■ Problem details ■
The lines below starting at the line containing "(by norm_num) h2" and ending at the line containing "2 * n ≤ Fintype.card" are to be repeated exactly, with both ends kept and nothing else added.

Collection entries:

[Start of section]

/-- The slot parameter of the universal circuit used below: `W = 4 s (n+1)²` with
`s = (n+1)(n^b + n + 2)` (the complexity bound for top homogeneous components of members of
`SmallCircuits ℂ n b`); the quantity `2n + W + 1` entering `RazUniversal.card_lab_le` is
`≤ 5 (n+3)^(b+4)`. [folklore] -/
theorem slots_le (n b : ℕ) :
    n + n + 4 * ((n + 1) * (n ^ b + n + 2)) * (n + 1) ^ 2 + 1 ≤ 5 * (n + 3) ^ (b + 4) := by
  have hB := base_le n b
  have h3 : (n + 1) ^ 3 ≤ (n + 3) ^ 3 := Nat.pow_le_pow_left (by omega) 3
  have hW : 4 * ((n + 1) * (n ^ b + n + 2)) * (n + 1) ^ 2 ≤ 4 * (n + 3) ^ (b + 4) := by
    calc 4 * ((n + 1) * (n ^ b + n + 2)) * (n + 1) ^ 2 = 4 * ((n + 1) ^ 3 * (n ^ b + n + 2)) := by ring
      _ ≤ 4 * ((n + 3) ^ 3 * (n + 3) ^ (b + 1)) := by gcongr
      _ = 4 * (n + 3) ^ (b + 4) := by ring
  have hlin : n + n + 1 ≤ (n + 3) ^ (b + 4) := by
    calc n + n + 1 ≤ (n + 3) ^ 2 := by nlinarith
      _ ≤ (n + 3) ^ (b + 4) := Nat.pow_le_pow_right (by omega) (by omega)
  omega

/-- **The label count is polynomial**: with the parameters above, the number `p` of edge labels of
Raz's universal circuit-graph satisfies `p ≤ 9375 (n+3)^(5b+20)`. [cite: Raz2010, Prop. 3.3 (p. 158)] -/
theorem card_lab_le_poly (n b : ℕ) :
    Fintype.card (RazUniversal.Lab (Fin n) n (4 * ((n + 1) * (n ^ b + n + 2)) * (n + 1) ^ 2)) ≤
      9375 * (n + 3) ^ (5 * b + 20) := by
  refine (RazUniversal.card_lab_le (Fin n) n _).trans ?_
  rw [Fintype.card_fin]
  calc 3 * (n + n + 4 * ((n + 1) * (n ^ b + n + 2)) * (n + 1) ^ 2 + 1) ^ 5
      ≤ 3 * (5 * (n + 3) ^ (b + 4)) ^ 5 := by gcongr; exact slots_le n b
    _ = 9375 * (n + 3) ^ (5 * b + 20) := by rw [mul_pow, ← pow_mul]; ring

/-- … and for `n ≥ 3` its square is `≤ 10^8 · 2^(10b+40) · n^(10b+40)`. [folklore] -/
theorem card_lab_sq_le (n b : ℕ) (hn : 3 ≤ n) :
    Fintype.card (RazUniversal.Lab (Fin n) n (4 * ((n + 1) * (n ^ b + n + 2)) * (n + 1) ^ 2)) ^ 2 ≤
      10 ^ 8 * 2 ^ (10 * b + 40) * n ^ (10 * b + 40) := by
  have h := card_lab_le_poly n b
  have h2 : (n + 3) ^ (10 * b + 40) ≤ (2 * n) ^ (10 * b + 40) := Nat.pow_le_pow_left (by omega) _
  calc Fintype.card (RazUniversal.Lab (Fin n) n (4 * ((n + 1) * (n ^ b + n + 2)) * (n + 1) ^ 2)) ^ 2
      ≤ (9375 * (n + 3) ^ (5 * b + 20)) ^ 2 := Nat.pow_le_pow_left h 2
    _ = 9375 ^ 2 * (n + 3) ^ (10 * b + 40) := by rw [mul_pow, ← pow_mul]; ring
    _ ≤ 10 ^ 8 * (2 * n) ^ (10 * b + 40) := Nat.mul_le_mul (by norm_num) h2
    _ = 10 ^ 8 * 2 ^ (10 * b + 40) * n ^ (10 * b + 40) := by rw [mul_pow]; ring

/-- The label count is at least `2n` and at least `10` (for `n ≥ 3`). [folklore] -/
theorem card_lab_ge (n b : ℕ) (hn : 3 ≤ n) :
    2 * n ≤ Fintype.card (RazUniversal.Lab (Fin n) n (4 * ((n + 1) * (n ^ b + n + 2)) * (n + 1) ^ 2)) ∧
    10 ≤ Fintype.card (RazUniversal.Lab (Fin n) n (4 * ((n + 1) * (n ^ b + n + 2)) * (n + 1) ^ 2)) := by
  set W := 4 * ((n + 1) * (n ^ b + n + 2)) * (n + 1) ^ 2 with hW
  have hW4 : 4 ≤ W := by
    have h1 : 1 ≤ (n + 1) * (n ^ b + n + 2) := Nat.one_le_iff_ne_zero.mpr (by positivity)
    have h2 : 1 ≤ (n + 1) ^ 2 := Nat.one_le_pow _ _ (by omega)
    calc 4 = 4 * 1 * 1 := by ring
      _ ≤ W := by rw [hW]; gcongr
  have hle : n + n * W ≤ Fintype.card (RazUniversal.Lab (Fin n) n W) := by
    rw [RazUniversal.card_lab, Fintype.card_fin]
    exact Nat.le_add_left _ _
  have : 4 * n ≤ n * W := by rw [mul_comm]; exact Nat.mul_le_mul_left _ hW4
  constructor <;> omega

/-! ### The size of a low-degree polynomial in few variables -/

/-- **Sparse size bound.** A polynomial of total degree `≤ t` in `K` variables has at most
`(t+1)^K` monomials, each costing `≤ 2t + 1` gates, so `L ≤ (t+1)^K (2t+2)`.
[cite: Burgisser2000, §2.1] -/
theorem complexity_le_of_totalDegree_le {K t : ℕ} (D₀ : MvPolynomial (Fin K) ℂ)
    (ht : D₀.totalDegree ≤ t) : complexity D₀ ≤ (t + 1) ^ K * (2 * t + 2) := by
  classical
  have hdeg : ∀ m ∈ D₀.support, (m : Fin K →₀ ℕ).degree ≤ t := fun m hm =>
    (le_totalDegree hm).trans ht
  have hsupp : D₀.support.card ≤ (t + 1) ^ K := by
    have hinj : Set.InjOn (fun m : Fin K →₀ ℕ => fun i => (⟨min (m i) t, by omega⟩ : Fin (t + 1)))
        ↑D₀.support := by
      intro m hm m' hm' h
      ext i
      have hi := congrFun h i
      simp only [Fin.mk.injEq] at hi
      have h1 : m i ≤ t := (Finsupp.le_degree i m).trans (hdeg m hm)
      have h2 : m' i ≤ t := (Finsupp.le_degree i m').trans (hdeg m' hm')
      rwa [min_eq_left h1, min_eq_left h2] at hi
    calc D₀.support.card ≤ (Finset.univ : Finset (Fin K → Fin (t + 1))).card :=
          Finset.card_le_card_of_injOn _ (fun m _ => Finset.mem_coe.mpr (Finset.mem_univ _)) hinj
      _ = (t + 1) ^ K := by simp
  conv_lhs => rw [D₀.as_sum]
  calc complexity (∑ m ∈ D₀.support, monomial m (coeff m D₀))
      ≤ ∑ m ∈ D₀.support, complexity (monomial m (coeff m D₀)) + D₀.support.card :=
        complexity_finset_sum_le _ _
    _ ≤ ∑ m ∈ D₀.support, (2 * t + 1) + D₀.support.card := by
        gcongr with m hm
        exact (LowDegree.complexity_monomial_le m _).trans (by have := hdeg m hm; omega)
    _ = D₀.support.card * (2 * t + 2) := by rw [Finset.sum_const, smul_eq_mul]; ring
    _ ≤ (t + 1) ^ K * (2 * t + 2) := Nat.mul_le_mul_right _ hsupp

/-- `(K+1)^K (2K+2) ≤ 2^(3K²)` for `K ≥ 1`. [folklore] -/
theorem size_arith {K : ℕ} (hK : 1 ≤ K) : (K + 1) ^ K * (2 * K + 2) ≤ 2 ^ (3 * (K * K)) := by
  have h1 : K + 1 ≤ 2 ^ K := Nat.lt_two_pow_self
  have h2 : (K + 1) ^ K ≤ 2 ^ (K * K) := by
    calc (K + 1) ^ K ≤ (2 ^ K) ^ K := Nat.pow_le_pow_left h1 K
      _ = 2 ^ (K * K) := by rw [← pow_mul]
  have h3 : 2 * K + 2 ≤ 2 ^ (K + 1) := by rw [pow_succ]; omega
  calc (K + 1) ^ K * (2 * K + 2) ≤ 2 ^ (K * K) * 2 ^ (K + 1) := Nat.mul_le_mul h2 h3
    _ = 2 ^ (K * K + (K + 1)) := by rw [← pow_add]
    _ ≤ 2 ^ (3 * (K * K)) := Nat.pow_le_pow_right (by norm_num) (by nlinarith)

/-! ### The refuter's interface: top-degree equations from Raz's polynomial map -/

/-- **Equations from the universal circuit (top degree).** Let `n ≥ 1`, `s = (n+1)(n^b+n+2)`,
`W = 4 s (n+1)²`, and let `e` pick coefficient variables of degree exactly `n`. If a polynomial
`D₀` in those variables is annihilated by Raz's coordinates, `D₀(Γ_e) = 0` in the label ring, then
`D := rename e D₀` vanishes at the coefficient vector of EVERY `f ∈ SmallCircuits ℂ n b` (the top
homogeneous component of `f` has complexity `≤ s`, so its coefficients are `Γ(y)` for some
labelling `y`, Raz 2010 Prop. 3.3). A refuter of `stub_levelOne` may thus look for SMALL `D₀` with
`D₀ ∘ Γ ≡ 0`. [cite: Raz2010, Prop. 3.3 (p. 158)] -/
theorem vanishes_of_aeval_uCoeff_eq_zero {n b : ℕ} (hn : 1 ≤ n) {ι : Type*}
    (e : ι → degLEMonomials n) (hdeg : ∀ j, ((e j : degLEMonomials n) : Fin n →₀ ℕ).degree = n)
    (D₀ : MvPolynomial ι ℂ)
    (h0 : aeval (fun j => RazUniversal.uCoeff ℂ (Fin n) n
      (4 * ((n + 1) * (n ^ b + n + 2)) * (n + 1) ^ 2) ((e j : degLEMonomials n) : Fin n →₀ ℕ)) D₀ = 0) :
    ∀ f ∈ SmallCircuits ℂ n b, eval (coeffVector (degLEMonomials n) f) (rename e D₀) = 0 := by
  intro f hf
  have hg : (homogeneousComponent n f).IsHomogeneous n := homogeneousComponent_isHomogeneous _ _
  have hgc : complexity (homogeneousComponent n f) ≤ (n + 1) * (n ^ b + n + 2) := by
    have h1 := Summit.ValiantsHypothesis.ValiantsHypothesis.Theorems.DivisionGapZeroOneTransfer.SqrtCheap.complexity_homogeneousComponent_le
      f hf.1 n
    rw [Fintype.card_fin] at h1
    exact h1.trans (Nat.mul_le_mul_left _ (by have := hf.2; omega))
  obtain ⟨y, hy⟩ := RazUniversal.exists_eval_uCoeff_eq_coeff (R := ℂ) (σ := Fin n) (r := n)
    (N := 4 * ((n + 1) * (n ^ b + n + 2)) * (n + 1) ^ 2) (s := (n + 1) * (n ^ b + n + 2))
    hn le_rfl hg hgc
  rw [eval_rename]
  have hpt : coeffVector (degLEMonomials n) f ∘ e = fun j => eval y
      (RazUniversal.uCoeff ℂ (Fin n) n (4 * ((n + 1) * (n ^ b + n + 2)) * (n + 1) ^ 2)
        ((e j : degLEMonomials n) : Fin n →₀ ℕ)) := by
    funext j
    simp only [Function.comp_apply, coeffVector_apply]
    rw [hy, coeff_homogeneousComponent, if_pos (hdeg j)]
  rw [hpt, ← eval_comp_aeval, h0, map_zero]

/-! ### The equations -/

/-- **Equations of polynomial degree for small circuits exist (non-constructively).** For every
size exponent `b` there are `c, n₀` such that for all `n ≥ n₀` some NONZERO polynomial `D` in the
`C(2n,n)` coefficient variables, of total degree `≤ n ^ c`, vanishes at the coefficient vector of
every `f ∈ SmallCircuits ℂ n b` (degree `≤ n`, fan-in-two size `≤ n ^ b`). Proof: the top homogeneous
component of such an `f` has complexity `≤ s = (n+1)(n^b+n+2)` (interpolation), hence its
coefficient vector is a value of Raz's polynomial map `Γ` of the universal circuit-graph
(`RazUniversal.exists_eval_uCoeff_eq_coeff`), whose `p = poly(n)` edge labels are the parameters
and whose coordinates have degree `≤ 2n - 1`; restricting to `p²` of the `≥ 2^(n-1)` top-degree
coefficients, the multilinear polynomials in them (dimension `2^(p²)`) map into label-polynomials
of degree `≤ p² (2n-1)` (dimension `≤ (p²(2n-1)+1)^p < 2^(p²)`), so one of them is annihilated.
[cite: ForbesShpilkaVolk2018, Def. 1 and §1.1; Raz2010, Prop. 3.2–3.3] -/
theorem exists_equation (b : ℕ) : ∃ c n₀ : ℕ, ∀ n : ℕ, n₀ ≤ n →
    ∃ D : MvPolynomial (degLEMonomials n) ℂ, D ≠ 0 ∧ D.totalDegree ≤ n ^ c ∧
      complexity D ≤ 2 ^ (n ^ c) ∧
      ∀ f ∈ SmallCircuits ℂ n b, eval (coeffVector (degLEMonomials n) f) D = 0 := by
  classical
  -- the polynomial bound `A n^K` on `p²` and the threshold beyond which `2 A n^K ≤ 2^n`, `A ≤ n`
  set A := 10 ^ 8 * 2 ^ (10 * b + 40) with hA
  set K := 10 * b + 40 with hK
  obtain ⟨n₁, hn₁⟩ := eventually_mul_pow_le_two_pow (2 * A) K
  refine ⟨2 * (K + 1) + 1, max (max n₁ A) 3, fun n hn => ?_⟩
  have hn₁' : n₁ ≤ n := le_trans (le_max_left _ _) ((le_max_left _ _).trans hn)
  have hnA : A ≤ n := le_trans (le_max_right _ _) ((le_max_left _ _).trans hn)
  have hn3 : 3 ≤ n := (le_max_right _ _).trans hn
  obtain ⟨k, rfl⟩ : ∃ k, n = k + 1 := ⟨n - 1, by omega⟩
  -- parameters of the universal circuit
  set s := (k + 1 + 1) * ((k + 1) ^ b + (k + 1) + 2) with hs
  set W := 4 * s * (k + 1 + 1) ^ 2 with hW
  set p := Fintype.card (RazUniversal.Lab (Fin (k + 1)) (k + 1) W) with hp
  have hp2 : p ^ 2 ≤ A * (k + 1) ^ K := card_lab_sq_le (k + 1) b hn3
  obtain ⟨hp2n, hp10⟩ := card_lab_ge (k + 1) b hn3
  have hsq_two : p * p ≤ 2 ^ k := by
    have h := hn₁ (k + 1) hn₁'
    have h2k : 2 ^ (k + 1) = 2 * 2 ^ k := by ring
    rw [h2k, mul_assoc] at h
    have h' : A * (k + 1) ^ K ≤ 2 ^ k := Nat.le_of_mul_le_mul_left h (by norm_num)
    calc p * p = p ^ 2 := (pow_two p).symm
      _ ≤ A * (k + 1) ^ K := hp2
      _ ≤ 2 ^ k := h'
  have hsq_pow : p * p ≤ (k + 1) ^ (K + 1) := by
    calc p * p = p ^ 2 := (pow_two p).symm
      _ ≤ A * (k + 1) ^ K := hp2
      _ ≤ (k + 1) * (k + 1) ^ K := Nat.mul_le_mul_right _ hnA
      _ = (k + 1) ^ (K + 1) := by ring
  -- `p²` distinct monomials of top degree `k + 1`
  obtain ⟨e₁, he₁, hdeg₁⟩ := exists_injective_degree_eq k
  have hcard2 : Fintype.card (Fin k → Fin 2) = 2 ^ k := by simp
  let ι : Fin (p * p) → (Fin k → Fin 2) := fun j =>
    (Fintype.equivFinOfCardEq hcard2).symm (Fin.castLE hsq_two j)
  have hι : Function.Injective ι := fun j j' h =>
    Fin.castLE_injective hsq_two ((Fintype.equivFinOfCardEq hcard2).symm.injective h)
  let e : Fin (p * p) → degLEMonomials (k + 1) := fun j => ⟨e₁ (ι j), (hdeg₁ (ι j)).le⟩
  have he : Function.Injective e := fun j j' h =>
    hι (he₁ (congrArg Subtype.val h))
  have hdeg : ∀ j, ((e j : degLEMonomials (k + 1)) : Fin (k + 1) →₀ ℕ).degree = k + 1 :=
    fun j => hdeg₁ (ι j)
  -- Raz's coordinates at these monomials, and the dimension count
  let h : Fin (p * p) → MvPolynomial (RazUniversal.Lab (Fin (k + 1)) (k + 1) W) ℂ := fun j =>
    RazUniversal.uCoeff ℂ (Fin (k + 1)) (k + 1) W (e j : Fin (k + 1) →₀ ℕ)
  have hδ : ∀ j, (h j).totalDegree ≤ 2 * (k + 1) - 1 := fun j =>
    RazUniversal.totalDegree_uCoeff_le _
  have hcount : (Fintype.card (Fin (p * p)) * (2 * (k + 1) - 1) + 1) ^
      Fintype.card (RazUniversal.Lab (Fin (k + 1)) (k + 1) W) < 2 ^ Fintype.card (Fin (p * p)) := by
    rw [Fintype.card_fin, ← hp]
    exact key_ineq hp10 hp2n
  obtain ⟨D₀, hD₀0, hD₀deg, hD₀van⟩ := exists_ne_zero_aeval_eq_zero h hδ hcount
  rw [Fintype.card_fin] at hD₀deg
  -- transport to the coefficient variables
  have hn1 : 1 ≤ k + 1 := by omega
  have hdegD : (p * p) ≤ (k + 1) ^ (2 * (K + 1) + 1) :=
    hsq_pow.trans (Nat.pow_le_pow_right hn1 (by omega))
  have hsizeD : complexity (rename e D₀) ≤ 2 ^ ((k + 1) ^ (2 * (K + 1) + 1)) := by
    have hp1 : 1 ≤ p * p := Nat.one_le_iff_ne_zero.mpr (by positivity)
    refine (complexity_rename_le_holds' _ _).trans
      (((complexity_le_of_totalDegree_le D₀ hD₀deg).trans (size_arith hp1)).trans
        (Nat.pow_le_pow_right (by norm_num) ?_))
    calc 3 * (p * p * (p * p)) ≤ (k + 1) * ((k + 1) ^ (K + 1) * (k + 1) ^ (K + 1)) :=
          Nat.mul_le_mul (by omega) (Nat.mul_le_mul hsq_pow hsq_pow)
      _ = (k + 1) ^ (2 * (K + 1) + 1) := by ring
  exact ⟨rename e D₀, fun h0 => hD₀0 (rename_injective e he (by rw [h0, map_zero])),
    (totalDegree_rename_le _ _).trans (hD₀deg.trans hdegD), hsizeD,
    vanishes_of_aeval_uCoeff_eq_zero hn1 e hdeg D₀ hD₀van⟩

[End of section]

■ Your solution ■
    _ ≤ 10 ^ 8 * (2 * n) ^ (10 * b + 40) := Nat.mul_le_mul (by norm_num) h2
    _ = 10 ^ 8 * 2 ^ (10 * b + 40) * n ^ (10 * b + 40) := by rw [mul_pow]; ring

/-- The label count is at least `2n` and at least `10` (for `n ≥ 3`). [folklore] -/
theorem card_lab_ge (n b : ℕ) (hn : 3 ≤ n) :
    2 * n ≤ Fintype.card (RazUniversal.Lab (Fin n) n (4 * ((n + 1) * (n ^ b + n + 2)) * (n + 1) ^ 2)) ∧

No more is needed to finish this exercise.